The Indian Police Foundation (IPF) has submitted a memorandum to the Parliamentary panel on Home expressing disappointment over the three proposed criminal law bills still retaining “regressive provisions” of the colonial laws and has urged fundamental changes in the Indian criminal justice system.
”A historic opportunity will be lost if the proposed legislations -- Bharatiya Nyaya Sanhita (BNS), Bharatiya Nyaya Sanhita Samhita (BNSS), and Bharatiya Sakshya Bill (BSB) -- are passed in the present form by Parliament without a nationwide debate,” N. Ramachandran IPS (Retired), President of the IPF, wrote to the Parliamentary Standing Committee on Home Affairs.
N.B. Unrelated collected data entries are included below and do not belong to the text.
import Summits.FinalStateConjecture.FinalStateConjecture.Theorems.BartnikGapSettlingGapExhaustionMultiplierBelowShellUniformOf
import Summits.FinalStateConjecture.FinalStateConjecture.Theorems.BartnikGapSettlingGapExhaustionCylindersExactMarginUniform
import HarnessLib

/-!
# `KerrMultiplierBelowShellUniform`: the time-uniform multiplier form below the photon shell,
# UNIFORMLY over a compact set of subextremal labels `ℓ = (M, a)`
(crux `GapExhaustion`, stmt-FinalStateConjecture-10808, line photon-shell-pseudoconvexity;
stub (UU-in) `stub_kerrMultiplierBelowShellU`, the label-uniform twin of the per-label brick (U-in)
`stub_kerrMultiplierBelowShell`; lead c11, label-uniformity wave 2, composition)

The registered outward Killing sweep S5 quantifies its constants BEFORE the Kerr label `(M, a)`
over a compact window of subextremal labels. This file composes the two landed label-uniform
bricks of the multiplier form of the strong pseudo-convexity of the cylinders `{r = c}` below the
photon shell (Ionescu–Klainerman, JAMS 26 (2013), Lemma 2.11 (a); condition (po3) of
Ionescu–Klainerman, Invent. Math. 175 (2009), Definition 3.1):
* (UB) `stub_kerrCylindersExactMarginU` — ONE exact-Kerr Hessian margin `m > 0`
  (`Hess r(w,w) ≤ −m‖w‖²` on the null vectors tangent to the cylinders) for all labels of a compact
  `K ⊆ {0 < M, |a| < M}` and all band points `r_lo(ℓ) ≤ r ≤ r_e(ℓ)`,
  `r₊(ℓ) < r_lo(ℓ) < r_e(ℓ) < r_ph⁺(ℓ)`, `r_lo`, `r_e` continuous on `K`;
* (UU-of) `stub_kerrMultiplierBelowShellU_of_margin` — from such a uniform margin, ONE pair
  `(δ, ε₁)` such that every `δ`-close (in `C²` sup norm on the band) chart carries the multiplier
  form with constant `ε₁` at every band point, for every label of `K`.
The conclusion is the statement of the per-label brick with `∃ δ ε₁` moved in front of the label.

References: A. D. Ionescu, S. Klainerman, Invent. Math. 175 (2009), Definition 3.1; JAMS 26 (2013),
Lemma 2.11 [IonescuKlainerman2013]; R. P. Kerr, A. Schild (1965), §§2–3 [KerrSchild1965].
-/

noncomputable section

-- instance search through the nested operator types `E4 →L[ℝ] E4 →L[ℝ] E4 →L[ℝ] ℝ`
set_option maxSynthPendingDepth 3

-- D-0017: single-problem summit, `Summit.<S>.<S>.…` by design (cf. lakefile `weak.linter.dupNamespace`).
set_option linter.dupNamespace false

namespace Summit.FinalStateConjecture.FinalStateConjecture.Theorems

open Set Literature.Geometry.Lorentzian Literature.Geometry.Lorentzian.MetricCoord
open scoped Manifold ContDiff Topology ENNReal

/-- **Stub (UU-in) of the line `photon-shell-pseudoconvexity` (crux `GapExhaustion`,
stmt-FinalStateConjecture-10808) — the time-uniform multiplier form of the strong pseudo-convexity
of the Kerr cylinders below the photon shell, `C²`-stable, UNIFORMLY over a compact set of
subextremal labels.** For a compact `K ⊆ {(M, a) | 0 < M, |a| < M}` and band radii
`r_lo, r_e` continuous on `K` with `r₊(ℓ) < r_lo(ℓ) < r_e(ℓ) < r_ph⁺(ℓ)` there are `δ, ε₁ > 0`
such that for every `ℓ ∈ K`, every spacetime chart on `{ℓ.1 < r}` whose pulled-back components are
`δ`-close in `C²` sup norm to `g_ℓ` on the band, and every band point `z` (all times), some
`μ`, `|μ| ≤ ε₁⁻¹`, satisfies `ε₁²‖w‖² ≤ μ (Φ^*g)_z(w,w) − Hess r_z(w,w) + ε₁⁻² dr_z(w)²` for all `w`
(Ionescu–Klainerman's condition (po3), Invent. Math. 175 (2009), Def. 3.1, for `f = r − c`
conditional on nothing). Composition of (UB) and (UU-of). [cite: IonescuKlainerman2013, Lemma 2.11] -/
theorem stub_kerrMultiplierBelowShellU :
    ∀ (K : Set (ℝ × ℝ)) (r_lo r_e : ℝ × ℝ → ℝ), IsCompact K →
      (∀ ℓ ∈ K, 0 < ℓ.1 ∧ |ℓ.2| < ℓ.1) → ContinuousOn r_lo K → ContinuousOn r_e K →
      (∀ ℓ ∈ K, Kerr.rPlus ℓ.1 ℓ.2 < r_lo ℓ ∧ r_lo ℓ < r_e ℓ ∧
        r_e ℓ < Kerr.photonOrbitRadius ℓ.1 (-|ℓ.2|)) →
      ∃ (δ ε₁ : ℝ), 0 < δ ∧ 0 < ε₁ ∧ ∀ ℓ ∈ K,
      ∀ (𝓢 : Spacetime.{0} 4) (Φ : E4 → 𝓢.carrier),
        ContMDiffOn 𝓘(ℝ, E4) (𝓡 4) ∞ Φ {z | ℓ.1 < Kerr.radius ℓ.2 z} →
        Topology.IsOpenEmbedding ({z : E4 | ℓ.1 < Kerr.radius ℓ.2 z}.restrict Φ) →
        supCkENorm {z | ℓ.1 < Kerr.radius ℓ.2 z ∧ r_lo ℓ ≤ Kerr.radius ℓ.2 z ∧ Kerr.radius ℓ.2 z ≤ r_e ℓ} 2
            (fun z => 𝓢.metricInCoords Φ z - Kerr.bilin ℓ.1 ℓ.2 z) ≤ ENNReal.ofReal δ →
        ∀ z : E4, r_lo ℓ ≤ Kerr.radius ℓ.2 z → Kerr.radius ℓ.2 z ≤ r_e ℓ →
          ∃ μ : ℝ, |μ| ≤ ε₁⁻¹ ∧ ∀ w : E4,
            ε₁ ^ 2 * ‖w‖ ^ 2 ≤ μ * 𝓢.metricInCoords Φ z w w
              - hessAt (𝓢.metricInCoords Φ) (Kerr.radius ℓ.2) z w w
              + ε₁⁻¹ ^ 2 * (fderiv ℝ (Kerr.radius ℓ.2) z w) ^ 2 := by
  intro K r_lo r_e hK hlab hloc hrec hband
  obtain ⟨m, hm, hmargin⟩ := stub_kerrCylindersExactMarginU K r_lo r_e hK hlab hloc hrec hband
  exact stub_kerrMultiplierBelowShellU_of_margin K r_lo r_e m hK hlab hloc hrec
    (fun ℓ hℓ ↦ (hband ℓ hℓ).1) hm hmargin

end Summit.FinalStateConjecture.FinalStateConjecture.Theorems

end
The committee, headed by Bharatiya Janata Party MP Brij Lal, is examining proposed legislations introduced in the Lok Sabha on the last day of the monsoon session by Home Minister Amit Shah to replace the British-era Indian Penal Code, Code of Criminal Procedure (CrPC), and the Indian Evidence Act.
One of the IPF’s key suggestions is to “modernise arrest laws, reduce unnecessary arrests and decongest prisons”. Procedural law should bestow powers for effective law enforcement on the police, while defending the constitutional rights of citizens, it said, while recommending legal and administrative safeguards that are aligned to the Supreme Court’s directives to stop the colonial-era practice of indiscriminate arrests, detention and incarceration.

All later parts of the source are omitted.